**TASK INSTRUCTIONS**:
Reproduce the entries below exactly, but only from the line containing "b p := by gcongr" to the line containing "(hR0 : 0 ≤ R)", inclusive.
═══ THE RECORDS ═══
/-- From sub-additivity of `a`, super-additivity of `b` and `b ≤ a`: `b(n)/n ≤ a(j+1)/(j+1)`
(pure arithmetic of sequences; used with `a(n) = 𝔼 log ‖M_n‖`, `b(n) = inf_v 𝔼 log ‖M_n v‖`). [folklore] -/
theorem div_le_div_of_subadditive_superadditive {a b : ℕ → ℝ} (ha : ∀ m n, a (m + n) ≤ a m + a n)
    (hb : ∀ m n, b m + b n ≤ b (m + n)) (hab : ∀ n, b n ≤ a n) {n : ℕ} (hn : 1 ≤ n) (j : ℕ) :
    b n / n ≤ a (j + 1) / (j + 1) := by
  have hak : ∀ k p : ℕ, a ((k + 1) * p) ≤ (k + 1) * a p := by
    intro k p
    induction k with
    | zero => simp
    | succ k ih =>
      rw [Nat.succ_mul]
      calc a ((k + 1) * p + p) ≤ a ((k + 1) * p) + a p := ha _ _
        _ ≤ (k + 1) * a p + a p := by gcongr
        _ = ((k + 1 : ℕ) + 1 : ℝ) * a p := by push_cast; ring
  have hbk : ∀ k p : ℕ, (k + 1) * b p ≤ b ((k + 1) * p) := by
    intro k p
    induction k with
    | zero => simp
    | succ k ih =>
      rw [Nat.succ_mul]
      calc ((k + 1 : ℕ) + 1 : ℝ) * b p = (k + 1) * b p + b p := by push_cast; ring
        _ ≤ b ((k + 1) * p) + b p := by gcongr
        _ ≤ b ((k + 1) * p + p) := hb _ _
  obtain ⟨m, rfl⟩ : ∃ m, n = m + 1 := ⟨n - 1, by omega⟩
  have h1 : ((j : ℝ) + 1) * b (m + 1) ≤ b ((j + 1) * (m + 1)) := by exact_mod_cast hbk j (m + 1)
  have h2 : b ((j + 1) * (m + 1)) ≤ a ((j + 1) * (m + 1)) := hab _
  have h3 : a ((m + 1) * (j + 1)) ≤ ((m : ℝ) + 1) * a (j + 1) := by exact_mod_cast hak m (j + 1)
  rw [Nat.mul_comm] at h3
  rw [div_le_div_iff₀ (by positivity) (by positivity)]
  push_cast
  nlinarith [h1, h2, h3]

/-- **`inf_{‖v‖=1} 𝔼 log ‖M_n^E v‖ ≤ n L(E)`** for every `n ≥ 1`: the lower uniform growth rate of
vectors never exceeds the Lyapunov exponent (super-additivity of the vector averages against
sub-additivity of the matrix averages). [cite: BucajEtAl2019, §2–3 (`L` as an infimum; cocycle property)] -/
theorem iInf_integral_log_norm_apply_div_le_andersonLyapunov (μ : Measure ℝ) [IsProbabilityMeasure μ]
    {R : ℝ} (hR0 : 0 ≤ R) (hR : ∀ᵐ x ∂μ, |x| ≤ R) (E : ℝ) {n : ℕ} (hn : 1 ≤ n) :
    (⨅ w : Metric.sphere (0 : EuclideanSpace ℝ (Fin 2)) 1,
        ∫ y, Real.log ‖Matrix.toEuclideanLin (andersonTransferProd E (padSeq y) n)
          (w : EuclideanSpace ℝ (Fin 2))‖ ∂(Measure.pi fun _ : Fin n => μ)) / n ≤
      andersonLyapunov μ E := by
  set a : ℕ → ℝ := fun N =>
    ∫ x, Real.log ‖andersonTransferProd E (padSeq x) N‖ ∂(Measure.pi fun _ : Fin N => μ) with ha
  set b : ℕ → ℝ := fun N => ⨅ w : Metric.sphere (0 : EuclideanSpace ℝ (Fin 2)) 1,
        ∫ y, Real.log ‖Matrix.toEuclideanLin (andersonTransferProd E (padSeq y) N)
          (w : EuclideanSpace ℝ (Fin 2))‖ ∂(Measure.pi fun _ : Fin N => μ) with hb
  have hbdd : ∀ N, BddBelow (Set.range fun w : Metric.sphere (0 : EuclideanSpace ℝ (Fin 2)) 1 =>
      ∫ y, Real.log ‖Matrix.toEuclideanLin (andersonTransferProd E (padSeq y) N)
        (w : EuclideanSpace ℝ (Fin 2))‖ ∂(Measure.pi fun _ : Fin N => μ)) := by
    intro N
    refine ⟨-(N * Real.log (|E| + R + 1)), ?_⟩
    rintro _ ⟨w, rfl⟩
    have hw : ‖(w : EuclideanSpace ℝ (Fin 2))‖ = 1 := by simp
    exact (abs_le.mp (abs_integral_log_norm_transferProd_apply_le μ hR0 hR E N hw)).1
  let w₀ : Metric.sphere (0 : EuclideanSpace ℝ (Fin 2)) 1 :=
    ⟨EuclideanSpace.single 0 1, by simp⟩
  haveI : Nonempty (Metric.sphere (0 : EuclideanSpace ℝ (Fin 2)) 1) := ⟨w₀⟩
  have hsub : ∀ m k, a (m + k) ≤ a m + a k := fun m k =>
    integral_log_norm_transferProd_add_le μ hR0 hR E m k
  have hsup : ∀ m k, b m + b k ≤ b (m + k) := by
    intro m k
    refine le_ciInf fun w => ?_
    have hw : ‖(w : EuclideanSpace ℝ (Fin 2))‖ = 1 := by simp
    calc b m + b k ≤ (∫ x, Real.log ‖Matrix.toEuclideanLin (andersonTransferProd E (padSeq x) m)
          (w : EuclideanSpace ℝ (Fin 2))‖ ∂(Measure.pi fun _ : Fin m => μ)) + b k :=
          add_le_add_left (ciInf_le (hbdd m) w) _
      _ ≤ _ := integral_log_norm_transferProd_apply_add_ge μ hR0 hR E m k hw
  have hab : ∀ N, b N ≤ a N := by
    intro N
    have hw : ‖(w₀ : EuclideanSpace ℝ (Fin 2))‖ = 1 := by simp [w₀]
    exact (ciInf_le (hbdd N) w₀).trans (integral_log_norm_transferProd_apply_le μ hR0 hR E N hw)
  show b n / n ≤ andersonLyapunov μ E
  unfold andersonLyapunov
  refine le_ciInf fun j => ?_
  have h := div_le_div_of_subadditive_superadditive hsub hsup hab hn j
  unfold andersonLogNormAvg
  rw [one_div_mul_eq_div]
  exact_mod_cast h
═══
═══ THE RECORDS ═══
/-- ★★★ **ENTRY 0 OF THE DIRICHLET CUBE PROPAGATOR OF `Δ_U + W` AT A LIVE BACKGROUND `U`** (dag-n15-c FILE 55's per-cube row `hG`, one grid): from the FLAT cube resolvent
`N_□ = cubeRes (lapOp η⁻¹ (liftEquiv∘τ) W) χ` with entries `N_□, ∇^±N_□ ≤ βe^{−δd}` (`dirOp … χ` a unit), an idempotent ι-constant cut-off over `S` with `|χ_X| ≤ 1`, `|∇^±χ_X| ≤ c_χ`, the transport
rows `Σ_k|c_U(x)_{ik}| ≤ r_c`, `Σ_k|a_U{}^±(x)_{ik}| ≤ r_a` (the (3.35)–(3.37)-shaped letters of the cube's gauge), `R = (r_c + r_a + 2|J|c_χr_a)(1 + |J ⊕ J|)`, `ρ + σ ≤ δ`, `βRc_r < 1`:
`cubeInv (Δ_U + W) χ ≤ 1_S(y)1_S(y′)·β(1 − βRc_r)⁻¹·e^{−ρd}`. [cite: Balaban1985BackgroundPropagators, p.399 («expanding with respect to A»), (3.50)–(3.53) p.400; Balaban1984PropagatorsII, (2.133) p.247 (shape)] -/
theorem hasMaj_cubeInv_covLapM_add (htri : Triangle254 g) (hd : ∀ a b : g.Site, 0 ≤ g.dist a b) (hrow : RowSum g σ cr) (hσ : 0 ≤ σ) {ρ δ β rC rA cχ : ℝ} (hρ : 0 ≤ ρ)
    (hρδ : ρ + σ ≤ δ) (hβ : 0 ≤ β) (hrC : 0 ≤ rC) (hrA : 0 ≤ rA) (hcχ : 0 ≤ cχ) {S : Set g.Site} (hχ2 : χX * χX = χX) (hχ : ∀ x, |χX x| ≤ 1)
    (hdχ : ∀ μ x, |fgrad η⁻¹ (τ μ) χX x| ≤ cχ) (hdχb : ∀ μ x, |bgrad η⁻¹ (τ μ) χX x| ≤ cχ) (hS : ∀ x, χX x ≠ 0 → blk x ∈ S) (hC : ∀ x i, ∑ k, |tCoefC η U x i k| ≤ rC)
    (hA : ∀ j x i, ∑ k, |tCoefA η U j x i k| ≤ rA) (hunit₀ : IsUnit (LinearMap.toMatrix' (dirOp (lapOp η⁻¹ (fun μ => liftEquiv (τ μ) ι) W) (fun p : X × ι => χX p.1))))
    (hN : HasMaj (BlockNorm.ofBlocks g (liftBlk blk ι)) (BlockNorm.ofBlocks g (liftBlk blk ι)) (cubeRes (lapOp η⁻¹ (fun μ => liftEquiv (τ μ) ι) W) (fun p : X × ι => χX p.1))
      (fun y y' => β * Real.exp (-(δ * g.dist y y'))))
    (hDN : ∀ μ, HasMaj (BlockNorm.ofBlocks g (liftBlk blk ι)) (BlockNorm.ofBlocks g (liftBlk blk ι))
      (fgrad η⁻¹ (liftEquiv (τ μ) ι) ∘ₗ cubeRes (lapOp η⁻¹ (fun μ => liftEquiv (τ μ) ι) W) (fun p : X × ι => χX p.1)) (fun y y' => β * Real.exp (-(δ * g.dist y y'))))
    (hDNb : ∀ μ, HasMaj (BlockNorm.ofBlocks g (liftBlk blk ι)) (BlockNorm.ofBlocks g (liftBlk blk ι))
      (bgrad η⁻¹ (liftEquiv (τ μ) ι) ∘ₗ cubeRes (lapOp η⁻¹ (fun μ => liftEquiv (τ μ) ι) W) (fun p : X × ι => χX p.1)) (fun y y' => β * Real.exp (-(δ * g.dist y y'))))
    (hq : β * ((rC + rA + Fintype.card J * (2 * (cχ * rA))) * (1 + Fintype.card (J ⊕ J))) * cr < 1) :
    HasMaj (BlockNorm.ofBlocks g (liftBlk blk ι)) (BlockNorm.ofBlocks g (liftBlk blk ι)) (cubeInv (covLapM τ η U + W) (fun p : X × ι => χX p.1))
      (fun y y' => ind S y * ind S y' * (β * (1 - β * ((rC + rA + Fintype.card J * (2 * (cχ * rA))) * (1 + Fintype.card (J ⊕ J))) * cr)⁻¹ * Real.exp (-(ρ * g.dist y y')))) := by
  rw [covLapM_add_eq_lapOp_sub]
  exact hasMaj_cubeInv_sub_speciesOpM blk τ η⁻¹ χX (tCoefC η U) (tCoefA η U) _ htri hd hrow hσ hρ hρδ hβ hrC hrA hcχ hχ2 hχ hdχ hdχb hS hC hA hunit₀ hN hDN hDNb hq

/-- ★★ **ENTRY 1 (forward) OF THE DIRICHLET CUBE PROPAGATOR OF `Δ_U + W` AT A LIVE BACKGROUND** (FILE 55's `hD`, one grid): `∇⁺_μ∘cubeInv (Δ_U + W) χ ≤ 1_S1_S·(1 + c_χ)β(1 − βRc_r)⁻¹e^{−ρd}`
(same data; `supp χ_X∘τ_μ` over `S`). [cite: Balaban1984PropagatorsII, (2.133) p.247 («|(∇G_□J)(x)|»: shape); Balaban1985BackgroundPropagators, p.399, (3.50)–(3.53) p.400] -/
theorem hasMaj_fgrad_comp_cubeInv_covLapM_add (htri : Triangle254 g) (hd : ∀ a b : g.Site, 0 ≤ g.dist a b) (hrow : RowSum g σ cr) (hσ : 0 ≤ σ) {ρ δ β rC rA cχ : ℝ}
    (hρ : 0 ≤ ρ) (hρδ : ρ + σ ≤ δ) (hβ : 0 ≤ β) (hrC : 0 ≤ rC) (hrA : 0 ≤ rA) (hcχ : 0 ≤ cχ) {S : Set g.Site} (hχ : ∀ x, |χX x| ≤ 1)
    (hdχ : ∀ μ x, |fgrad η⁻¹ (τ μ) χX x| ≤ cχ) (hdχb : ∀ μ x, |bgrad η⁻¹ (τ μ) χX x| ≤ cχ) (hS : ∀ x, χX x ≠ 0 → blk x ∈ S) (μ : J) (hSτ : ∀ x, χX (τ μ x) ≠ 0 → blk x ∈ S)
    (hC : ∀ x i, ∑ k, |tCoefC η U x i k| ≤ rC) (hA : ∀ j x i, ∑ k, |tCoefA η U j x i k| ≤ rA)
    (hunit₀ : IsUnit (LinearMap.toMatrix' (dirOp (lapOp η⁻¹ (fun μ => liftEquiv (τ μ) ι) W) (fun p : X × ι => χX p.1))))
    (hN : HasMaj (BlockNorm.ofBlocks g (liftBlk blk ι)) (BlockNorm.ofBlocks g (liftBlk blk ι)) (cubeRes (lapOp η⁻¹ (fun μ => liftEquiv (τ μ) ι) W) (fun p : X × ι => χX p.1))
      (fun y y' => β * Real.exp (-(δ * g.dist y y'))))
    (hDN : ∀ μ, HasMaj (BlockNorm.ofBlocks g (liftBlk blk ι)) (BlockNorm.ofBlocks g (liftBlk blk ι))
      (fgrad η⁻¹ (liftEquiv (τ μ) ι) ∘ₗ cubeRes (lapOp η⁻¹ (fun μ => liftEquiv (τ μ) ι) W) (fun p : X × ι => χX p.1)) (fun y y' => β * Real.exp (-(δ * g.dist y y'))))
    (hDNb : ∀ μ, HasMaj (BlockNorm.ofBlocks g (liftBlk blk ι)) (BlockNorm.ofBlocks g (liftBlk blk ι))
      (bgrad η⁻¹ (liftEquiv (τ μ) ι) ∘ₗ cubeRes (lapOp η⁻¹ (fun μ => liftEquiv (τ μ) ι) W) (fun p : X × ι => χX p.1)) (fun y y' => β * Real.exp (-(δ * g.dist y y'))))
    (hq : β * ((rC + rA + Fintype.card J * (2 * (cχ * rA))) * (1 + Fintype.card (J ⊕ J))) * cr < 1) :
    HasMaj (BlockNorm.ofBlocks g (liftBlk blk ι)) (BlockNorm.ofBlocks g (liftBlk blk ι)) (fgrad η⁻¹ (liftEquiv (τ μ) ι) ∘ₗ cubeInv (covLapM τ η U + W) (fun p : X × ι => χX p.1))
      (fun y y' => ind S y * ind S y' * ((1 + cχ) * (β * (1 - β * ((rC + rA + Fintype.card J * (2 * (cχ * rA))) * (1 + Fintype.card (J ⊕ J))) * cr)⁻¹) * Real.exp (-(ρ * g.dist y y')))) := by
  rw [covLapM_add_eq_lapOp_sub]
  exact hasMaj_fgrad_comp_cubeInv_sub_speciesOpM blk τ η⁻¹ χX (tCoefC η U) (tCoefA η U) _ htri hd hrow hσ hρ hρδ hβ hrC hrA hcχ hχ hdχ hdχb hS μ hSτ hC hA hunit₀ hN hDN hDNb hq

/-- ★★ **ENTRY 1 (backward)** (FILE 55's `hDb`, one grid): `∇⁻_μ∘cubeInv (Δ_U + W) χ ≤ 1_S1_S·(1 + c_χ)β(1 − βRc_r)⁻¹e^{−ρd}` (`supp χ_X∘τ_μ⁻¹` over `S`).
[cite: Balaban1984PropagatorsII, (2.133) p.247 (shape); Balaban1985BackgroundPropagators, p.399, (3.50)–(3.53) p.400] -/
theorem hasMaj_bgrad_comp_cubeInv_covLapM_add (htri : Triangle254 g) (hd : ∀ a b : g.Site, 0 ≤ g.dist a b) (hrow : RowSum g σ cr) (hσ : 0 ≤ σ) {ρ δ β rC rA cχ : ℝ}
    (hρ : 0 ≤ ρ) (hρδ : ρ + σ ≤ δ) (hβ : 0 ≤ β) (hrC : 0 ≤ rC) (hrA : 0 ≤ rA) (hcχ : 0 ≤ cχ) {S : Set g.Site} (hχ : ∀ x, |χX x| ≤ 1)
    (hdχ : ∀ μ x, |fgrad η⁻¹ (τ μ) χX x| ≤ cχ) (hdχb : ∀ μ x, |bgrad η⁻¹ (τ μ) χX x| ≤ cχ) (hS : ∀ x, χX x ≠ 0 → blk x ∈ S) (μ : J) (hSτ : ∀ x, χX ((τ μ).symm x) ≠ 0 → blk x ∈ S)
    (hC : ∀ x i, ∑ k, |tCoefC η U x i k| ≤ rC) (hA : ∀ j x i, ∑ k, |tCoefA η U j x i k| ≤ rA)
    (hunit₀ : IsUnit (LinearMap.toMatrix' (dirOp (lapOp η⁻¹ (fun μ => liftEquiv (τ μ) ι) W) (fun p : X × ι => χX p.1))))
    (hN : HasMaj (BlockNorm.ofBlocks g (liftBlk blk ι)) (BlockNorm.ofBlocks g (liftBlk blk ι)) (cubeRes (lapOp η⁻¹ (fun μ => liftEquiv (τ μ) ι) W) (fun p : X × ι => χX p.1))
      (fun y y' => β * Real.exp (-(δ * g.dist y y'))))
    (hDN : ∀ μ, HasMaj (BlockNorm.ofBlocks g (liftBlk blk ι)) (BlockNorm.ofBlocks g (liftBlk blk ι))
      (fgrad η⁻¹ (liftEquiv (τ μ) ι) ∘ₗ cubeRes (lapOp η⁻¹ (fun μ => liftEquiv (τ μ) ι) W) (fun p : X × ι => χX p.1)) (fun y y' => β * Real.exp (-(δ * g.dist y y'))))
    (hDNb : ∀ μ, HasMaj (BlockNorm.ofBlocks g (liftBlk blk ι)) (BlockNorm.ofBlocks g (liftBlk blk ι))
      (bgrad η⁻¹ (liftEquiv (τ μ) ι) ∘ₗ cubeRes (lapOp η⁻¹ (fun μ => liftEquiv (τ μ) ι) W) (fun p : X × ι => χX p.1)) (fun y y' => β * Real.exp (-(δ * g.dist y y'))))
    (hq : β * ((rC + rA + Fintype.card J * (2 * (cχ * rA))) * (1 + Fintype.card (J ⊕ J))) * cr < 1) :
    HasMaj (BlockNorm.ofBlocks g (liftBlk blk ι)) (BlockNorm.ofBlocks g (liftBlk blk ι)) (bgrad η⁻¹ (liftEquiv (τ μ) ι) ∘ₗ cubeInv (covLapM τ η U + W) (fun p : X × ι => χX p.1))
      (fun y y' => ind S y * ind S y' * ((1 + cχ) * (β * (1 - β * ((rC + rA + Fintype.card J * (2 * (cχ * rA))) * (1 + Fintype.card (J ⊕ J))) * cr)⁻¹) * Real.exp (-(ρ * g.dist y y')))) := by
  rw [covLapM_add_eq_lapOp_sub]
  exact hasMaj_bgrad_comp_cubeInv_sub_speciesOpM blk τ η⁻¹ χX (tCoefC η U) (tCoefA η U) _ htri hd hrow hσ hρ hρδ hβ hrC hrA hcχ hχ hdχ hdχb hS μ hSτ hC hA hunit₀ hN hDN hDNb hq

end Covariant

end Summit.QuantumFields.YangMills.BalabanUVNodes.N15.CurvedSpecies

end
═══
**RESPONSE BOX**:
        _ ≤ b ((k + 1) * p) + b p := by gcongr
        _ ≤ b ((k + 1) * p + p) := hb _ _
  obtain ⟨m, rfl⟩ : ∃ m, n = m + 1 := ⟨n - 1, by omega⟩
  have h1 : ((j : ℝ) + 1) * b (m + 1) ≤ b ((j + 1) * (m + 1)) := by exact_mod_cast hbk j (m + 1)
  have h2 : b ((j + 1) * (m + 1)) ≤ a ((j + 1) * (m + 1)) := hab _
  have h3 : a ((m + 1) * (j + 1)) ≤ ((m : ℝ) + 1) * a (j + 1) := by exact_mod_cast hak m (j + 1)
  rw [Nat.mul_comm] at h3
  rw [div_le_div_iff₀ (by positivity) (by positivity)]
  push_cast
  nlinarith [h1, h2, h3]

/-- **`inf_{‖v‖=1} 𝔼 log ‖M_n^E v‖ ≤ n L(E)`** for every `n ≥ 1`: the lower uniform growth rate of
vectors never exceeds the Lyapunov exponent (super-additivity of the vector averages against
sub-additivity of the matrix averages). [cite: BucajEtAl2019, §2–3 (`L` as an infimum; cocycle property)] -/
theorem iInf_integral_log_norm_apply_div_le_andersonLyapunov (μ : Measure ℝ) [IsProbabilityMeasure μ]
    {R : ℝ} (hR0 : 0 ≤ R) (hR : ∀ᵐ x ∂μ, |x| ≤ R) (E : ℝ) {n : ℕ} (hn : 1 ≤ n) :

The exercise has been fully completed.